Teacher who saved students found within Sewol
Yoo’s 31-year-old brother recognized the remains of his sister even after 53 days under the waters of the Yellow Sea.
“She’s wearing the ring she bought with her boyfriend,” he said aloud.
Yoo’s mother collapsed to the ground calling out her name. Her father shed tears but looked peaceful after the family’s very long wait to be reunited with their lost daughter.
A few hours earlier, Yoo’s body was retrieved from the third floor of the sunken ferry by divers searching for the remains of missing passengers and crew members.

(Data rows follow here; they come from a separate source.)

-- adapted from Theorems/FrobeniusClosingSteerRadicandChainRealisationQT.lean (res-L1-type-o8, p504919):
-- VERBATIM proof of `isQuadraticTransform_realR` with the binder `hmult` (used there only to install the two
-- locality instances) replaced by the instances themselves.
/-- **`R (m+1)` is a quadratic transform of `R m`** along `x'`, the parameter of the quadratic transform
`S m → S (m+1)` — the law of `isQuadraticTransform_realR` with the locality of the germs as INSTANCES instead of
the cleaning binder `hmult` (which its proof used for nothing else). [cite: Cutkosky2014, §2.1] [folklore] -/
theorem isQuadraticTransform_realR_of_isLocalRing [CharP L p]
    [∀ m, IsLocalRing (AdjoinRoot ((X : (S m)[X]) ^ p - C (f m)))] [∀ m, IsLocalRing (realR p S f g x hθ m)] (hle : ∀ m, S m ≤ S (m + 1)) (hx0 : ∀ m, (x m : L) ≠ 0) (m : ℕ)
    (hinj : ∀ m, Function.Injective (phi p S f g x hθ m))
    (hQT : IsQuadraticTransform (S m) (S (m + 1)))
    (hspan : Ideal.span ((fun y : S m => (⟨(y : L), hle m y.2⟩ : S (m + 1))) ''
        (maximalIdeal (S m) : Set (S m))) = Ideal.span {x m})
    (hrel : ((f (m + 1) : S (m + 1)) : L) * ((x m : S (m + 1)) : L) ^ p =
      ((f m : S m) : L) - ((g m : S m) : L) ^ p) :
    IsQuadraticTransform (realR p S f g x hθ m) (realR p S f g x hθ (m + 1)) := by
  obtain ⟨_, x', hx'𝔪, hx'0, _, hbl, hfrac, hdom⟩ := hQT
  have hx'0L : (x' : L) ≠ 0 := fun e => hx'0 (Subtype.ext e)
  obtain ⟨s', s'', hxs', -, hss, -⟩ := exists_unit_ratio (hle m) hx'𝔪 hx'0L hbl hspan
  -- `x m ∈ 𝔪_{m+1}` and `f m − (g m)^p ∈ 𝔪_m`
  have hxm𝔪 : x m ∈ maximalIdeal (S (m + 1)) := by
    have : x m ∈ Ideal.span {x m} := Ideal.mem_span_singleton_self _
    rw [← hspan] at this
    refine (Ideal.span_le.mpr ?_) this
    rintro _ ⟨y, hy, rfl⟩
    exact NoEternalChainOne.inclusion_mem_maximalIdeal_of_subringDominates hdom hy
  have hfg : f m - g m ^ p ∈ maximalIdeal (S m) := by
    apply mem_maximalIdeal_of_inclusion_mem (hle m)
    have : (⟨((f m - g m ^ p : S m) : L), hle m (f m - g m ^ p).2⟩ : S (m + 1)) = f (m + 1) * x m ^ p :=
      Subtype.ext (by push_cast; exact (hrel).symm)
    rw [this]
    exact Ideal.mul_mem_left _ _ (Ideal.pow_mem_of_mem _ hxm𝔪 _ hp.out.pos)
  -- the parameter, seen in `R m`
  set ξ : realR p S f g x hθ m := ⟨emb p S f m x', emb_mem_realR p S f g x hθ m x'⟩ with hξ
  have hξ𝔪 : ξ ∈ maximalIdeal (realR p S f g x hθ m) := emb_mem_maximalIdeal_realR p S f g x hθ m (hinj m) hx'𝔪
  have hξ0 : (ξ : AdjoinRoot (radPoly p S f)) ≠ 0 := fun h0 => hx'0L (by
    have := emb_injective p S f m (h0.trans (map_zero _).symm); simp [this])
  have hξ' : (ξ : AdjoinRoot (radPoly p S f)) = emb p S f (m + 1) ⟨(x' : L), hle m x'.2⟩ :=
    emb_eq_of_coe_eq p S f rfl
  have hRR : realR p S f g x hθ m ≤ realR p S f g x hθ (m + 1) := realR_le_succ p S f g x hθ hle hx0 m
  -- `θ m − g m = emb (x m) · θ (m+1)`, `emb (x m) = emb s' · ξ`, so `(θ m − g m)/ξ = emb s' · θ (m+1)`
  have hxm_eq : emb p S f (m + 1) (x m) =
      emb p S f (m + 1) s' * (ξ : AdjoinRoot (radPoly p S f)) := by
    rw [hξ', ← map_mul]
    exact emb_eq_of_coe_eq p S f (by simp [hxs'])
  have hθsub : theta p S f g x m - emb p S f m (g m) =
      emb p S f (m + 1) (x m) * theta p S f g x (m + 1) := by
    rw [theta_eq_succ p S f g x hx0 m]; ring
  have hθdiv : (theta p S f g x m - emb p S f m (g m)) / (ξ : AdjoinRoot (radPoly p S f)) =
      emb p S f (m + 1) s' * theta p S f g x (m + 1) := by
    rw [hθsub, hxm_eq, mul_assoc, mul_comm (ξ : AdjoinRoot (radPoly p S f)), ← mul_assoc,
      mul_div_cancel_right₀ _ hξ0]
  -- (a) `R m[𝔑_m/ξ] ⊆ R (m+1)`
  have hBl : blowupRing (realR p S f g x hθ m) (ξ : AdjoinRoot (radPoly p S f)) ≤
      realR p S f g x hθ (m + 1) := by
    let J : Ideal (realR p S f g x hθ m) :=
      { carrier := {y | (y : AdjoinRoot (radPoly p S f)) / ξ ∈ realR p S f g x hθ (m + 1)}
        add_mem' := fun {a b} ha hb => by
          simp only [Set.mem_setOf_eq, Subring.coe_add, add_div] at ha hb ⊢
          exact add_mem ha hb
        zero_mem' := by
          simp only [Set.mem_setOf_eq, ZeroMemClass.coe_zero, zero_div]
          exact zero_mem _
        smul_mem' := fun c {y} hy => by
          simp only [Set.mem_setOf_eq, smul_eq_mul, Subring.coe_mul, mul_div_assoc] at hy ⊢
          exact mul_mem (hRR c.2) hy }
    have hJ : maximalIdeal (realR p S f g x hθ m) ≤ J := by
      refine maximalIdeal_realR_le p S f g x hθ m (hinj m) hfg ?_ ?_
      · show (theta p S f g x m - emb p S f m (g m)) / (ξ : AdjoinRoot (radPoly p S f)) ∈
          realR p S f g x hθ (m + 1)
        rw [hθdiv]
        exact mul_mem (emb_mem_realR p S f g x hθ (m + 1) s') (theta_mem_realR p S f g x hθ (m + 1))
      · intro s hs
        show emb p S f m s / (ξ : AdjoinRoot (radPoly p S f)) ∈ realR p S f g x hθ (m + 1)
        rw [← emb_div_eq p S f hle m hx'0L (hbl (div_mem_blowupRing _ hs))]
        exact emb_mem_realR p S f g x hθ (m + 1) _
    unfold blowupRing
    refine Subring.closure_le.mpr ?_
    rintro z (hz | ⟨y, hy, rfl⟩)
    · exact hRR hz
    · exact hJ hy
  -- (b) every element of `R (m+1)` is a fraction over `R m[𝔑_m/ξ]` with denominator a unit of `R (m+1)`
  have hS : ∀ s : S (m + 1), emb p S f (m + 1) s ∈
      fracSubring (blowupRing (realR p S f g x hθ m) (ξ : AdjoinRoot (radPoly p S f))) (realR p S f g x hθ (m + 1)) := by
    intro s
    obtain ⟨a, ha, b, hb, hbi, hs⟩ := hfrac (s : L) s.2
    by_cases hb0 : b = 0
    · have : s = 0 := Subtype.ext (by rw [hs, hb0, div_zero]; rfl)
      rw [this, map_zero]; exact zero_mem _
    have hb0' : emb p S f (m + 1) ⟨b, hbl hb⟩ ≠ 0 := fun h0 => hb0 (by
      have := emb_injective p S f (m + 1) (h0.trans (map_zero _).symm)
      simpa using congrArg Subtype.val this)
    refine ⟨emb p S f (m + 1) ⟨a, hbl ha⟩, emb_mem_blowupRing_of_mem p S f g x hθ hle m (hinj m) hx'0L hbl ha,
      emb p S f (m + 1) ⟨b, hbl hb⟩, emb_mem_blowupRing_of_mem p S f g x hθ hle m (hinj m) hx'0L hbl hb,
      hb0', ?_, ?_⟩
    · have : (emb p S f (m + 1) ⟨b, hbl hb⟩)⁻¹ = emb p S f (m + 1) ⟨b⁻¹, hbi⟩ := by
        symm
        apply eq_inv_of_mul_eq_one_left
        rw [← map_mul, ← map_one (emb p S f (m + 1))]
        exact congrArg _ (Subtype.ext (by simp [inv_mul_cancel₀ hb0]))
      rw [this]
      exact emb_mem_realR p S f g x hθ (m + 1) _
    · rw [eq_div_iff hb0', ← map_mul]
      exact congrArg _ (Subtype.ext (by simp [hs, div_mul_cancel₀ _ hb0]))
  have hθ' : theta p S f g x (m + 1) ∈
      fracSubring (blowupRing (realR p S f g x hθ m) (ξ : AdjoinRoot (radPoly p S f))) (realR p S f g x hθ (m + 1)) := by
    have : theta p S f g x (m + 1) =
        (theta p S f g x m - emb p S f m (g m)) / (ξ : AdjoinRoot (radPoly p S f)) * emb p S f (m + 1) s'' := by
      rw [hθdiv, mul_assoc, mul_comm (theta p S f g x (m + 1)), ← mul_assoc, ← map_mul, hss, map_one, one_mul]
    rw [this]
    refine mul_mem (le_fracSubring _ _ ?_) (hS s'')
    exact div_mem_blowupRing (R := realR p S f g x hθ m) _
      (theta_sub_mem_maximalIdeal_realR p S f g x hθ m (hinj m) hfg)
  have hFr : realR p S f g x hθ (m + 1) ≤
      fracSubring (blowupRing (realR p S f g x hθ m) (ξ : AdjoinRoot (radPoly p S f))) (realR p S f g x hθ (m + 1)) :=
    lift_range_le _ _ hS hθ'
  -- (c) domination: `𝔑_m ⊆ 𝔑_{m+1}`
  have hle𝔪 : maximalIdeal (realR p S f g x hθ m) ≤
      (maximalIdeal (realR p S f g x hθ (m + 1))).comap (Subring.inclusion hRR) := by
    refine maximalIdeal_realR_le p S f g x hθ m (hinj m) hfg ?_ ?_
    · rw [Ideal.mem_comap]
      have : Subring.inclusion hRR ⟨theta p S f g x m - emb p S f m (g m), sub_mem (theta_mem_realR p S f g x hθ m)
          (emb_mem_realR p S f g x hθ m (g m))⟩ =
          (⟨emb p S f (m + 1) (x m), emb_mem_realR p S f g x hθ (m + 1) (x m)⟩ : realR p S f g x hθ (m + 1)) *
            ⟨theta p S f g x (m + 1), theta_mem_realR p S f g x hθ (m + 1)⟩ :=
        Subtype.ext (by simp [hθsub])
      rw [this]
      exact Ideal.mul_mem_right _ _ (emb_mem_maximalIdeal_realR p S f g x hθ (m + 1) (hinj (m + 1)) hxm𝔪)
    · intro s hs
      rw [Ideal.mem_comap]
      have : Subring.inclusion hRR ⟨emb p S f m s, emb_mem_realR p S f g x hθ m s⟩ =
          (⟨emb p S f (m + 1) ⟨(s : L), hle m s.2⟩, emb_mem_realR p S f g x hθ (m + 1) _⟩ :
            realR p S f g x hθ (m + 1)) :=
        Subtype.ext (emb_eq_of_coe_eq p S f rfl)
      rw [this]
      exact emb_mem_maximalIdeal_realR p S f g x hθ (m + 1) (hinj (m + 1))
        (NoEternalChainOne.inclusion_mem_maximalIdeal_of_subringDominates hdom hs)
  have hdomR : SubringDominates (realR p S f g x hθ m) (realR p S f g x hθ (m + 1)) := by
    refine ⟨hRR, fun y hy hyinv => ?_⟩
    by_cases hy0 : y = 0
    · rw [hy0, inv_zero]; exact zero_mem _
    by_contra hcontra
    have hy𝔪 : (⟨y, hy⟩ : realR p S f g x hθ m) ∈ maximalIdeal (realR p S f g x hθ m) :=
      (mem_maximalIdeal_iff_inv_not_mem _).mpr (Or.inr hcontra)
    have := hle𝔪 hy𝔪
    rw [Ideal.mem_comap, mem_maximalIdeal_iff_inv_not_mem] at this
    rcases this with h | h
    · exact hy0 h
    · exact h hyinv
  exact ⟨inferInstance, ξ, hξ𝔪, fun h => hξ0 (congrArg Subtype.val h), inferInstance, hBl,
    fun z hz => by
      obtain ⟨a, ha, b, hb, -, hbi, hab⟩ := hFr hz
      exact ⟨a, ha, b, hb, hbi, hab⟩,
    hdomR⟩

After retrieving some 260 bodies in the first five weeks following the April 16 accident, divers weren’t able to penetrate certain sections of the wreck in fear of structural collapse and other obstacles. In the past five days, they have managed to get to new areas and find three bodies.
Survivors of the accident say that Yoo was in her cabin on the fifth level when the Sewol started to list on the morning of April 16.

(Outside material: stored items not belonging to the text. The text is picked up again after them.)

import Summits.QuantumFields.GaugeBoot.Eqs.KZL2rpD3Z9o2LT1
import Summits.QuantumFields.GaugeBoot.Eqs.KZL2rpD3Z9o2LT2
import Summits.QuantumFields.GaugeBoot.Eqs.KZL2rpD3Z9o2LW1
import HarnessLib

/-!
# Aggregated equality row of `kzL2rp_D3_b9o2_lower.conic1.json` — assembly of the coded row (data)

Cell `pub-gaugeboot` (HOME `run/shared/lean/pub/pub-gaugeboot/`), seat lean2 (KZ aggregated equality bindings; FANOUT-PLAN A126 (2)(c) /
A137 (1)(iii) / A146 / A152 (1)).  Certificate of record `certs/SU2-D3/kz-L2-rp/kzL2rp_D3_b9o2_lower.conic1.json` (sha256 field `c8c28fe2e4e1718c…`) over the
problem `certs/SU2-D3/kz-L2-rp/kzL2rp_D3_b9o2_lower.problem1.json` (`SU(2)`, `D = 3`, `β_std = 9/2`, 1662 equality rows, eng2's reduced form): its
1640 exact equality multipliers `lamQ` (dyadic rationals; sha256 of the multiplier list `9decc497bfd24f56…`) contract the
equality rows into ONE row `r = Σ_e lamQ_e · row_e` (3984 labelled terms, right-hand side Σ_e lamQ_e · rhs_e = 0) — the only way
the certificate replay (lean3's `_of_feasible_agg` shape) uses the equality system.  The row is INTEGER-CODED (`Eqs/BindKitZ`: `(terms, M, K,
witness)`, terms `tz <label code> <z>` with coefficient `z / M` exactly, witness `lz <m> <def id> <position>` = an exact combination of
1613 of the family's G1 theorem rows `KZL2rpD3LitsZ*.litZ`, `μ = Σ_e lamQ_e · Λ_e` from the seat's exact elimination witnesses `Λ`,
re-verified exactly in the seat).  Because of its size the row is spread over several modules: term pieces `…Z9o2LT<k>` and the
witness pieces `…Z9o2LW<k>` and the assembly `…Z9o2LR` (data only), and the final module `Eqs/KZL2rpD3Z9o2L` with the `m = 3` residue-class
kernel checks `chk<i>` (`Eqs/BindKitZPF.cchkZPf litZ p q 3 i` — the `BindKitZP` residue-class check with the class filter inside the combination; integer arithmetic only, one `decide` each, ≈ 21 s measured) and `Ecode`, `E_holds`, `rowSum_row` (
`rowSum 9/2 L r = 0` on every torus `(ℤ/L)^3` with `L ≥ 6`).  Positivity blocks and the certificate inequalities are NOT
treated here.  GENERATED by `scratch/agg_data.py` + `scratch/gen_aggZP.py`.

HONEST FRAMING (page 1 of every file of this cell): certified bounds on lattice expectations at STATED coupling, gauge
group, dimension and torus size; NOT a mass gap, NOT a continuum limit, NOT a string tension, NOT large `N`; NOT
Yang–Mills-summit-bearing (barriers `FixedCouplingUltralocality`, `PerturbativeInvisibility`).
-/

noncomputable section

open Literature.MathematicalPhysics.QuantumFieldTheory
open Summit.QuantumFields.GaugeBoot.BindN Summit.QuantumFields.GaugeBoot.BindZ

namespace Summit.QuantumFields.GaugeBoot.KZL2rpD3.Z9o2L

variable {L : ℕ} [NeZero L]

/-- The coded aggregated row `(terms, M, K, witness)`: 3984 terms in 2 pieces, `M = 32831241283530915840` (65 bits), `K` (12 bits) = the integer scale of the check, 1613 witness entries in 1 pieces. -/
def crow : CRowZ :=
  (terms1 ++ terms2, 32831241283530915840,
   3456,
   wit1)

end Summit.QuantumFields.GaugeBoot.KZL2rpD3.Z9o2L

end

She descended to the fourth floor to tell her 11th-grade students, who were on a class trip to Jeju Island, to put on their life jackets and escape.
Of the 75 students who escaped from the Sewol that day, 19 were from Yoo’s homeroom.
Subsequently, Yoo heard there were more students on the third floor obeying orders from the ship’s crew to remain in their cabins and went down another level to help them get out.
That was the last time survivors saw her.
Yoo’s body was found in the cafeteria on the third level of the ship without a life jacket. It’s not known if she gave her life jacket to one of the students who didn’t get out.
“When the ship was capsizing many of the passengers called [their family members], but she did not,” Yoo’s father said. “I guess she was busy saving students.”
After graduating from Gyeongsang National University in Jinju, South Gyeongsang, in 2011, Yoo began teaching at Danwon High School in Ansan, Gyeonggi.
Her parents say Yoo frequently visited them even after she moved to Ansan.
For students, she was a friendly teacher who was passionate about her subject, the Japanese language. To make the lessons more fun, she would put on costume masks of famous sumo wrestlers and bring in Japanese dishes to eat.
Survivors from the accident put up posters in her classroom when they returned home.
“You were like our friend,” read one. “Let’s eat something delicious again.”
Another one read, “Ms. Yoo, I love you and miss you. Come back soon.”
“I’m really thankful to the volunteers and the authorities,” Yoo’s father said after identifying his daughter’s remains. “I hope the remains of other people missing in the Sewol can be returned to their families as soon as possible.”
Later Sunday, divers recovered another body from a fourth-floor cabin near the bow of the sunken ferry. The 292nd victim was Ahn Jung-geun, a 17-year-old Danwon student.
After the remains of Yoo and Ahn were found on Sunday, the number of victims went up to 292.
Twelve people who were on the ship are still missing, six of them Danwon students.